* [DATA EXTRACTS]:
--- START ---

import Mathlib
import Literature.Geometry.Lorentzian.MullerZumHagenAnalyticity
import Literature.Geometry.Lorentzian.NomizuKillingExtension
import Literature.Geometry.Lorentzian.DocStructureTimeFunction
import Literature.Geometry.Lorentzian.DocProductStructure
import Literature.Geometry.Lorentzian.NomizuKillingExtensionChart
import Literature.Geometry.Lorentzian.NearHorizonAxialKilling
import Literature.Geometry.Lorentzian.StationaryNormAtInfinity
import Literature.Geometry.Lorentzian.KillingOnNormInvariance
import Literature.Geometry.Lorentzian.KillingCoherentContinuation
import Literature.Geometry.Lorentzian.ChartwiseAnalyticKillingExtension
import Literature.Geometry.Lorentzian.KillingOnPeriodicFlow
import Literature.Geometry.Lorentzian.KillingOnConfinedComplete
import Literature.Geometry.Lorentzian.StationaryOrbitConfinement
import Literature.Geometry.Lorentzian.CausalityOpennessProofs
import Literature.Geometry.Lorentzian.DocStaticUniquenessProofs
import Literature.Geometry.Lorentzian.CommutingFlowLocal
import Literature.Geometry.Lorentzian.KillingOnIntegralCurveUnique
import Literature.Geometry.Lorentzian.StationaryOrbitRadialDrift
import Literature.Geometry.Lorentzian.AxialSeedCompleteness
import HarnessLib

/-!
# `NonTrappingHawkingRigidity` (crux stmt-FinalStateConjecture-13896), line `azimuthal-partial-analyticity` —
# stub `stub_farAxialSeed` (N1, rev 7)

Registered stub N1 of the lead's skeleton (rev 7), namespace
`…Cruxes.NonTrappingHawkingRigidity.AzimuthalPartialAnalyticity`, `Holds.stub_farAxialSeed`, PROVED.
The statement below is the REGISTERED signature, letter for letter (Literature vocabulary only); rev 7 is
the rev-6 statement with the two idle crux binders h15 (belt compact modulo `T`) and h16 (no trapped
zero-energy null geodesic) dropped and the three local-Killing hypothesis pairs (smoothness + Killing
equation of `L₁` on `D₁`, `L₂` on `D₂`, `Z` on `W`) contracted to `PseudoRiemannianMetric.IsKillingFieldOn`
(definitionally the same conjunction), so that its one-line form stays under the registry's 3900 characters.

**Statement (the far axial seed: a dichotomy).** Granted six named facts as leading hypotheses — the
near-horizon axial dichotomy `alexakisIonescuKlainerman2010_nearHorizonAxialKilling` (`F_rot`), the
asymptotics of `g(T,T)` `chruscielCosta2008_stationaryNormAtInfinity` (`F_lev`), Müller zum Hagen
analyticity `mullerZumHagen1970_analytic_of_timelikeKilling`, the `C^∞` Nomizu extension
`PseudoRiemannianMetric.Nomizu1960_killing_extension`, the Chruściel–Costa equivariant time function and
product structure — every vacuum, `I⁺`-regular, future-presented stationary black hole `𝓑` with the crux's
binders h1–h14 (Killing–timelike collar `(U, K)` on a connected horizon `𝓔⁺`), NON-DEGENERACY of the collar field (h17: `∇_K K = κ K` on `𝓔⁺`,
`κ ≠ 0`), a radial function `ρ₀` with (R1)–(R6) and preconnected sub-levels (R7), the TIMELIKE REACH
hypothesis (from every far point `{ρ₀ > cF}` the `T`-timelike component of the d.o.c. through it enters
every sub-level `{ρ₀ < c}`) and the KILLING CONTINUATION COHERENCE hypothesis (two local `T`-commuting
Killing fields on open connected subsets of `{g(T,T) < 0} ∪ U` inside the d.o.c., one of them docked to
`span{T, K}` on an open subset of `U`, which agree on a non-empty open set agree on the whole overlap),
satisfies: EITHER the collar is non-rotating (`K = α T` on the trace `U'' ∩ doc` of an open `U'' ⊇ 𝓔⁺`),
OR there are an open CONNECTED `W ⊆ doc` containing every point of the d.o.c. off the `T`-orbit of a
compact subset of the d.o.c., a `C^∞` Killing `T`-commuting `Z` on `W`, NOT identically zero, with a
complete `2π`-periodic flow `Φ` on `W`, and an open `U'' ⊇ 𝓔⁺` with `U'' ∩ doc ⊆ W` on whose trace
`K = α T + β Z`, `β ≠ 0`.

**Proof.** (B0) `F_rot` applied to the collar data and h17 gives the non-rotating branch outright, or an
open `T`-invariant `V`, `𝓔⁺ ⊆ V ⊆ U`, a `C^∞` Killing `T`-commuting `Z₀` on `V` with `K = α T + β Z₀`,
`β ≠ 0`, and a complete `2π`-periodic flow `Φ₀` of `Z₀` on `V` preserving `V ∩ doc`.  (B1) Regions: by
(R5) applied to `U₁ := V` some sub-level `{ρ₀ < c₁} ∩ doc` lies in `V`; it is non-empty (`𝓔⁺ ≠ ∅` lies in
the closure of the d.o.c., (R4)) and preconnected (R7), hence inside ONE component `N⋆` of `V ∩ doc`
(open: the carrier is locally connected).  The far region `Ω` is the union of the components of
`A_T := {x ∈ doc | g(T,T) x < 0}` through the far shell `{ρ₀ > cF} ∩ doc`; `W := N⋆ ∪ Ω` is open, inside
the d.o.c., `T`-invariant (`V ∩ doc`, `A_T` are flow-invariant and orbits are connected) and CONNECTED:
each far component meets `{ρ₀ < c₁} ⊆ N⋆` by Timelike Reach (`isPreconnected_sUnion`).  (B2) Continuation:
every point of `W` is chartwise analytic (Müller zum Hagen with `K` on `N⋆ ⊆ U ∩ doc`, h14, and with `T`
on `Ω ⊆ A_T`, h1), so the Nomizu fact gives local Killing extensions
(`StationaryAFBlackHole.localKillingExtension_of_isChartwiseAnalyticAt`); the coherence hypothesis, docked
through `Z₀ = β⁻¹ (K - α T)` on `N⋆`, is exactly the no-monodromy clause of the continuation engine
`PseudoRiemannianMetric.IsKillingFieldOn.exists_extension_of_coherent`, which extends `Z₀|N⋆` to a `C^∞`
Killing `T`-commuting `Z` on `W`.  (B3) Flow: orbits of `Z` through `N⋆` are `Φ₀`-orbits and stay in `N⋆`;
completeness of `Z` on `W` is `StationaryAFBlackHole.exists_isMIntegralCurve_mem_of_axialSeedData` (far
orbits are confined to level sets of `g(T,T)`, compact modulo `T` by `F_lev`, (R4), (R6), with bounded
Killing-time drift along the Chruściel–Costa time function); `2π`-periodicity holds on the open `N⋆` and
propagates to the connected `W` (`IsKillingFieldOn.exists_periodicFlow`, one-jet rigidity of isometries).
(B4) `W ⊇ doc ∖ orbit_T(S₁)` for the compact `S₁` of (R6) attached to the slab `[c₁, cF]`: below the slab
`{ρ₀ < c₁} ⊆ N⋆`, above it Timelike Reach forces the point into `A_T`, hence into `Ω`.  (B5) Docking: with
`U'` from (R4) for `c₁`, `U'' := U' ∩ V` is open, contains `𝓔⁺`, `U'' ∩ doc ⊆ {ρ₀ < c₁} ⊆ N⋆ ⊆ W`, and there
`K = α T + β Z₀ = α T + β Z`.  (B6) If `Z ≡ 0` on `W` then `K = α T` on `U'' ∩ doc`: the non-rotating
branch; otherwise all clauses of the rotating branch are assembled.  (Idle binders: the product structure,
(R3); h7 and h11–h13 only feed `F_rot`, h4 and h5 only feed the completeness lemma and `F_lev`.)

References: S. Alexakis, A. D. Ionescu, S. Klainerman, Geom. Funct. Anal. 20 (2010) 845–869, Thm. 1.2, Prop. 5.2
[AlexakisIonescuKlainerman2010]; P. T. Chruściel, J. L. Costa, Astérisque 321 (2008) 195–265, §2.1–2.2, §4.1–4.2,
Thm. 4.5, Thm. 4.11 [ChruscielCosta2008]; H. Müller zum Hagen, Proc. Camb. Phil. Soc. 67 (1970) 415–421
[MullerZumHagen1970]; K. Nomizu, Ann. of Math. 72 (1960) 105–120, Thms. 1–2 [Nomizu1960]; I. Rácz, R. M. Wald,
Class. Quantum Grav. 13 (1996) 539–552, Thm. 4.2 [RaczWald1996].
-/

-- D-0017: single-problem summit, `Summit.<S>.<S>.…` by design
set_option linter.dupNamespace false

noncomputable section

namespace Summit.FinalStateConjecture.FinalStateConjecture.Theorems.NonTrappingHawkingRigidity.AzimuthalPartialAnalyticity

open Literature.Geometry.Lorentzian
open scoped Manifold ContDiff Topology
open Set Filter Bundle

--- END ---
--- START ---

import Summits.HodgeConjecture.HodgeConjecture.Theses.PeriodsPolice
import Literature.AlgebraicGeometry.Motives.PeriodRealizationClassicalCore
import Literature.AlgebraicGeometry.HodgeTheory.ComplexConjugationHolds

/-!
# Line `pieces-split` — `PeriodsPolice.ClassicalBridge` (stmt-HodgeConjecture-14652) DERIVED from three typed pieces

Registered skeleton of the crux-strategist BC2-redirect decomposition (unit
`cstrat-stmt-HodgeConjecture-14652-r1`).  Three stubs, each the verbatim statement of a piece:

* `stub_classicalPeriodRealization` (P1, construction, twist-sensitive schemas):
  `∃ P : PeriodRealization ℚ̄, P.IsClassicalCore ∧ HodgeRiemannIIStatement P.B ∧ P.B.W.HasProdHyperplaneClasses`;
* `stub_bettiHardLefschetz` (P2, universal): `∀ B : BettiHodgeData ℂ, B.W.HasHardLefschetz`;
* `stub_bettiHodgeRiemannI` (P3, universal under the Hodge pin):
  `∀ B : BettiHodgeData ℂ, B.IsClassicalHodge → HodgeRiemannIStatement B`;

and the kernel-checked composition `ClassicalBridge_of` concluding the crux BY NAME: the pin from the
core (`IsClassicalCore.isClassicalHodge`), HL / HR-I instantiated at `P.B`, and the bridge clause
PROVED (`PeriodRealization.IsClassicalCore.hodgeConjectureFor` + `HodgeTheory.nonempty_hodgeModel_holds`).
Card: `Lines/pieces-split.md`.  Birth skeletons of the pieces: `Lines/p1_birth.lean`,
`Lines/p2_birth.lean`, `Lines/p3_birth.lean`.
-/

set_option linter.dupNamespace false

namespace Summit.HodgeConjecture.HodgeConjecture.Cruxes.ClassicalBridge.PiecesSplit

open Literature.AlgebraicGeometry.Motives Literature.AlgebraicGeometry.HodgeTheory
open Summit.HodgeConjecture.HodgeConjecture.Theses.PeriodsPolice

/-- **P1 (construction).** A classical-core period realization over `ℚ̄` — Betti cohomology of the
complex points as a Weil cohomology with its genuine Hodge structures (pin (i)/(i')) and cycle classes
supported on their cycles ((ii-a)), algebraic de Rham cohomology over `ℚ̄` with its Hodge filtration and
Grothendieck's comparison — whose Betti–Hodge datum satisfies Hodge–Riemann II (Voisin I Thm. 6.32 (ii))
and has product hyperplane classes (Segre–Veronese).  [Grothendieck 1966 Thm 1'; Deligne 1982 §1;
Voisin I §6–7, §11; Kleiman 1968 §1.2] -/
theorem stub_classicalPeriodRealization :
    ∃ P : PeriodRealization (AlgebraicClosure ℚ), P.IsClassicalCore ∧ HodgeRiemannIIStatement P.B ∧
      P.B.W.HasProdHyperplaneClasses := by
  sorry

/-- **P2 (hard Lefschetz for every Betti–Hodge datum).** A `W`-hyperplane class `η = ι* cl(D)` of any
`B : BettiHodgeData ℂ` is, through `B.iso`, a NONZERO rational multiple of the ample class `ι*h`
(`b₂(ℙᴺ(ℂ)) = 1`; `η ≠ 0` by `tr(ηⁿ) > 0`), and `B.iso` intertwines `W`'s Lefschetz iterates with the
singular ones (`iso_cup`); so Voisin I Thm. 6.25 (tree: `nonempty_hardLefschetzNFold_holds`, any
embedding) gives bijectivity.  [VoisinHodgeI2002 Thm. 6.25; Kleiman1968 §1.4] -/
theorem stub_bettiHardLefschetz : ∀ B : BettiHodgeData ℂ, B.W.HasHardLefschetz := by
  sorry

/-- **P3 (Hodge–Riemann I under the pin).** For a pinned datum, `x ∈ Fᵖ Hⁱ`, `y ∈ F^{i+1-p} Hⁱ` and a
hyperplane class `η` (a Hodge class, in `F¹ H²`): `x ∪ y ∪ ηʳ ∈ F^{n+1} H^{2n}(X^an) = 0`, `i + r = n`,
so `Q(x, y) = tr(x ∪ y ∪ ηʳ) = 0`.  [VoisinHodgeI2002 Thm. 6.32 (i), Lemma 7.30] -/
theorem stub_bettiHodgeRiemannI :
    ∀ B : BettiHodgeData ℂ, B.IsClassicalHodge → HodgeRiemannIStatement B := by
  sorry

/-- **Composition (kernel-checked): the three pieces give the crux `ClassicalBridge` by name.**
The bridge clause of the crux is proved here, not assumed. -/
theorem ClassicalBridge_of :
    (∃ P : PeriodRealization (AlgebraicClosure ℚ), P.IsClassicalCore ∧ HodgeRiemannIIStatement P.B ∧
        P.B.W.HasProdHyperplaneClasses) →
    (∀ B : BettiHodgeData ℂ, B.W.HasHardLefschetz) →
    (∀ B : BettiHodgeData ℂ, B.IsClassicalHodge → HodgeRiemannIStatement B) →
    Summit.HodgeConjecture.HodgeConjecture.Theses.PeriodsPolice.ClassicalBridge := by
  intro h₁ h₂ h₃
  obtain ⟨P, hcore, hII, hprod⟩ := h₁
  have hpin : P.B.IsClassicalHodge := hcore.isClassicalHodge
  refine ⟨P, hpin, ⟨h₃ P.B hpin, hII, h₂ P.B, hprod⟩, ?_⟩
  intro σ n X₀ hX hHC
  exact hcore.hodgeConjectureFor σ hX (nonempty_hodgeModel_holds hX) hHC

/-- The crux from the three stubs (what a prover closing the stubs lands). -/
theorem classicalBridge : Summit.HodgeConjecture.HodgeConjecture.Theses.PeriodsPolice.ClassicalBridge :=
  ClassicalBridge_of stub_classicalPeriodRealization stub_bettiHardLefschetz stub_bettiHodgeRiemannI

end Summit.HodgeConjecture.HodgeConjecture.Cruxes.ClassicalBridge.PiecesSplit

--- END ---

* [WORK TO COMPLETE]:
The result should be every line that contains "through", copied from the entries.

* [EXPECTED ANSWER]:
hypothesis (from every far point `{ρ₀ > cF}` the `T`-timelike component of the d.o.c. through it enters
`A_T := {x ∈ doc | g(T,T) x < 0}` through the far shell `{ρ₀ > cF} ∩ doc`; `W := N⋆ ∪ Ω` is open, inside
through `Z₀ = β⁻¹ (K - α T)` on `N⋆`, is exactly the no-monodromy clause of the continuation engine
Killing `T`-commuting `Z` on `W`.  (B3) Flow: orbits of `Z` through `N⋆` are `Φ₀`-orbits and stay in `N⋆`;
`B : BettiHodgeData ℂ` is, through `B.iso`, a NONZERO rational multiple of the ample class `ι*h`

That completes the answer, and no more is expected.